The rs4705341 polymorphism was analyzed using a polymerase chain reaction-restriction fragment length polymorphism method (PCR-RFLP). The primer sequences were 5′-CCTCGGCTTCCCAAAGTGATC-3′ (forward) and 5′-TCCCAGCCAGATAACTGCTTTCC-3′ (reverse). PCR reaction was performed in a total volume of 10 μl, containing 50 ng genomic DNA, 20 pM each primer, and 5 μl 2X PCR mix (Aidlab Biotech, Beijing, China). The PCR products were digested with Bcl I (New England BioLabs, Beverly, MA). The rs4705341A allele was cut into two fragments of 106 and 17 bp, whereas the rs4705341G allele remained intact.

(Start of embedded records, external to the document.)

/-! ### From the growth bound to the rate: `β_rot(y) ≤ √y / (1 − 109/√y)` -/

/-- **Fekete transfer**: an exponential bound `B^w_n(y) ≤ M ρⁿ` for all `n` gives `β_rot(y) ≤ ρ`. [cite: MadrasSlade1993, §1.2, Lemma 1.2.2 and (1.2.17)] -/
theorem armRate_le_of_WB_le (hy : 0 < y) {M ρ : ℝ} (hM : 0 < M) (hρ : 0 < ρ) (h : ∀ n, WB n y ≤ M * ρ ^ n) :
    armRate y ≤ ρ := by
  have hlim := tendsto_armU_div hy
  have hb : Tendsto (fun k : ℕ => (-Real.log M + 3 * Real.log ρ) / (k : ℝ) - 4 * Real.log ρ) atTop
      (𝓝 (0 - 4 * Real.log ρ)) :=
    (tendsto_const_div_atTop_nhds_zero_nat _).sub tendsto_const_nhds
  rw [zero_sub] at hb
  have hle : ∀ᶠ k : ℕ in atTop, (-Real.log M + 3 * Real.log ρ) / (k : ℝ) - 4 * Real.log ρ ≤ armU y k / k := by
    filter_upwards [eventually_ge_atTop 1] with k hk
    have hk0 : (0 : ℝ) < k := by exact_mod_cast hk
    have hpos := wseq_pos hy k
    have h1 : wseq y k ≤ M * ρ ^ (4 * k - 3) := by rw [wseq, if_neg (by omega)]; exact h _
    have h2 : Real.log (wseq y k) ≤ Real.log M + ((4 * k - 3 : ℕ) : ℝ) * Real.log ρ := by
      calc Real.log (wseq y k) ≤ Real.log (M * ρ ^ (4 * k - 3)) := Real.log_le_log hpos h1
        _ = Real.log M + ((4 * k - 3 : ℕ) : ℝ) * Real.log ρ := by
            rw [Real.log_mul hM.ne' (pow_ne_zero _ hρ.ne'), Real.log_pow]
    have hcast : ((4 * k - 3 : ℕ) : ℝ) = 4 * k - 3 := by
      rw [Nat.cast_sub (by omega)]; push_cast; ring
    rw [hcast] at h2
    rw [armU, le_div_iff₀ hk0]
    have e : ((-Real.log M + 3 * Real.log ρ) / (k : ℝ) - 4 * Real.log ρ) * k = -Real.log M - (4 * k - 3) * Real.log ρ := by
      field_simp
      ring
    rw [e]
    linarith
  have hge : -(4 * Real.log ρ) ≤ armLogLim y := le_of_tendsto_of_tendsto hb hlim hle
  rw [armRate]
  calc Real.exp (-(armLogLim y) / 4) ≤ Real.exp (Real.log ρ) := Real.exp_le_exp.2 (by linarith)
    _ = ρ := Real.exp_log hρ
import Summits.QuantumFields.BalabanUV.T4Continuum.Support.DirichletSubregionDefect
import Summits.QuantumFields.BalabanUV.T4Continuum.Support.RegionGaugeFixedVectorFlat
import Summits.QuantumFields.BalabanUV.T4Continuum.Support.ScalarBlockTrialFunction
import Summits.QuantumFields.BalabanUV.T4Continuum.Support.ScalarPlantingDefect

/-!
# T⁴ programme, spine node NE2 (U1a), sub-row Δ1 «NE2⁰-Dirichlet» — THE Ω-RESTRICTED TOWER OF THE [B9]-FAITHFUL `U = 1` STAR-BOND
# VECTOR OPERATOR `Δ_a(Ω₀)`: `FreeTowerLaws` / `TowerLimitRate` for `k ↦ regionDeltaA (lev L k) M a a′ S` with King's averaging
# compressed to the star bonds, MODULO one displayed slice inequality per level (W1), the LEVEL-DEPENDENT gradient-form bound (W2)
# and the injected law (W3) — downward closure, exposed faces and the pairing-defect majorant PROVED

Thirteenth generation of the NE2 prover lineage P1 of the cell `pub-balaban` (row NE2 owner), file 2 (owner item O13-a = O12-g′,
rulings R23/R24: the INSTANCE half on the crew's Δ1-COERC instance `Support/RegionGaugeFixedVector` p223093, leaf-07 gen 5; generic
half = files 1a/1b `Support/DirichletSubregionTowerOf` / `Support/DirichletSubregionDefect`).  Located obstruction G-ne2p1-g12-3: the STAR
bonds `starReg n M S = {(x,ν) : x ∈ Ω ∨ x + e_ν ∈ Ω}` of `Ω = blockReg n M S` are NOT a union of blocks in King's (site × component)
indexing, so gen 11/12's region tower (`ridx`, exact pairing) does not carry `regionDeltaA`.  THIS FILE puts `regionDeltaA` on the
DOWNWARD-CLOSED sub-carrier tower of files 1a/1b and proves the geometric inputs:
 * §0–§1 block geometry and DOWNWARD CLOSURE `star_down` (a level-`(k+1)` star bond has a level-`k` star parent: `blockOf_par`,
   `par_add_unitVec`); EXPOSED FACES `star_exposed`: at every level with `2 ≤ lev L k` a DEFICIENT star bond `(x,ν)` has `x ∉ Ω`, so
   `x + e_ν ∈ Ω`, so `x` is in the last `ν`-layer of its unit block (`digit_eq_of_blockOf_ne`), so `x − e_ν` is in the same block
   (`blockOf_sub_unitVec`) and `(x − e_ν, ν) ∉ STAR`;
 * §2 W1 PER LEVEL from ONE displayed slice inequality: `coercive_regionDeltaA_of_slice` (leaf-07's `coercive_gaugeFixed_of_slice` ∘
   `sliceData_region`), `γ⋆ = gamStar d a′ c = min(c/2, γ′/2)`, `γ′ = gammaPs d a′`; `regionDeltaA_isHermitian`;
 * §3 THE ENDs: the defect majorant `fStar` (`γ⋆⁻¹` at level 0, `√(d·Cg k·γ⋆⁻¹)·L^{−k}` at `k ≥ 1`) DISCHARGED (`opNorm_FstarR_mul_inv_le`);
   **`freeTowerLaws_star_of (hL) (ha′) (hc) (hS) (hCg) (hgrad) (hinj)`**: `FreeTowerLaws (k ↦ regionDeltaA (lev L k) M a a′ S) Q⋆ J⋆ F⋆ L^d
   (2d√(Cg (k+1)·γ⋆⁻¹)·L^{−k}) e₁ fStar`; **`towerLimitRate_star_of`** (any geometric rate majorising the three sequences), `_perturbed_of`;
   **`towerLimitRate_star_of_linear`**: under LINEAR GROWTH `Cg k ≤ Cg₀·L^k` of the W2 constant and an injected law at rate `θ`,
   `(√L)⁻¹ ≤ θ < 1`, convergence at rate `θ` with explicit constants.

WHY W2 IS LEVEL-DEPENDENT (located; numerics in leaf-07-g5's `t4/T4-EST-NE2-D1-COERC.md`, and this exact mode): on a slab `Ω` the
CONSTANT NORMAL field `A = e_ν` on the star bonds has `curlR A = 0` and region divergence `0` (inward and outward boundary bonds are
both star bonds and carry the same value), so `⟨A, Δ_a(Ω₀)A⟩ = a·n^d‖QA‖² ≍ ‖A‖²`, while its ZERO-EXTENSION jumps across `∂Ω`:
`Σ_μ ‖∇_μ ext A‖² ≍ n·‖A‖²/width`.  So the W2 constant w.r.t. the zero-extension norm grows at least like `n = L^k`, `‖G_{k+1}(1 − Π)‖` is
of order `L^{−(k+1)/2}` on that mode, and the natural class is `Cg k ≤ Cg₀·L^k` (rate `(√L)⁻¹` for the complement and defect sequences).
DISPLAYED inputs: (W1) `SliceCoercive … (a·n_k^d) c` with ONE `c` for all `k` — the crew's located open estimate (discrete Gaffney/Maxwell
gap for the electric realisation, uniformly in `η` and the region); (W2) the gradient-form bound with its level-dependent constant; (W3) `hinj`.

HONEST FRAMING (T4-DAG p. 1).  `U = 1`; ONE region (a decidable set `S` of unit blocks), ONE averaging scale inside `regionDeltaA`
(no `{Λ_j, a_j}`), King's componentwise averaging compressed to star bonds (not Bałaban's contour averaging); finite torus; linear layer;
operator norm; statements / conventions / constants OURS ([folklore]; `[cite:]` tags locate SHAPES); W1–W3 DISPLAYED, not proved; NOT [B9]
(3.23)–(3.27) as printed; NE2 (U1a) NOT proved; spine 0/9 unchanged; NOT infinite volume, NOT a mass gap, NOT the Clay problem, NOT summit
progress.  HONEST DEPENDENCY: continuum YM on T⁴ ⇐ BetaPertH ∧ nine spine estimates (0/9 proved); BetaPertH ⇐ (D1) ∧ (D4) ∧ CAP+tail; G-an2-4 gates asym, D1 and NE2/3/4.  No `sorry`.
-/

noncomputable section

For quality control, the laboratory staff performing the genotyping analysis did not know the subjects' case-control status. Two research personnel independently read the gel pictures. The samples were reanalyzed if an agreement was not reached. Moreover, the genotyping method of PCR-RFLP was confirmed by sequencing (TsingKe, Chengdu, China) in 10% of all samples, and the results were all consistent. Due to DNA quality and quantity, 1062 controls and 1002 cases were genotyped successfully.

Statistical analysis

All the analyses were done using SPSS software version 13.0 (SPSS Inc, Chicago, IL). Hardy-Weinberg equilibrium was measured by χ2 test. The χ2 test, with odds ratio (OR) and respective 95% confidence interval (CI), were applied to evaluate the differences of genotype and allele distribution among cases and controls. Genotypic association tests were determined using SNPstats [27], assuming heterozygous comparison, homozygote comparison, allele comparison, dominant, and recessive genetic models. Unconditional logistic regression was used to estimate adjusted OR based on age and gender. The association between the rs4705341 polymorphism with overall survival was analyzed using Kaplan-Meier plots and the log-rank test. Cox regression analysis was performed to estimate hazard ratio (HR) and 95%CI when controlling for age and gender. A P level of < 0.05 was considered as statistically significant.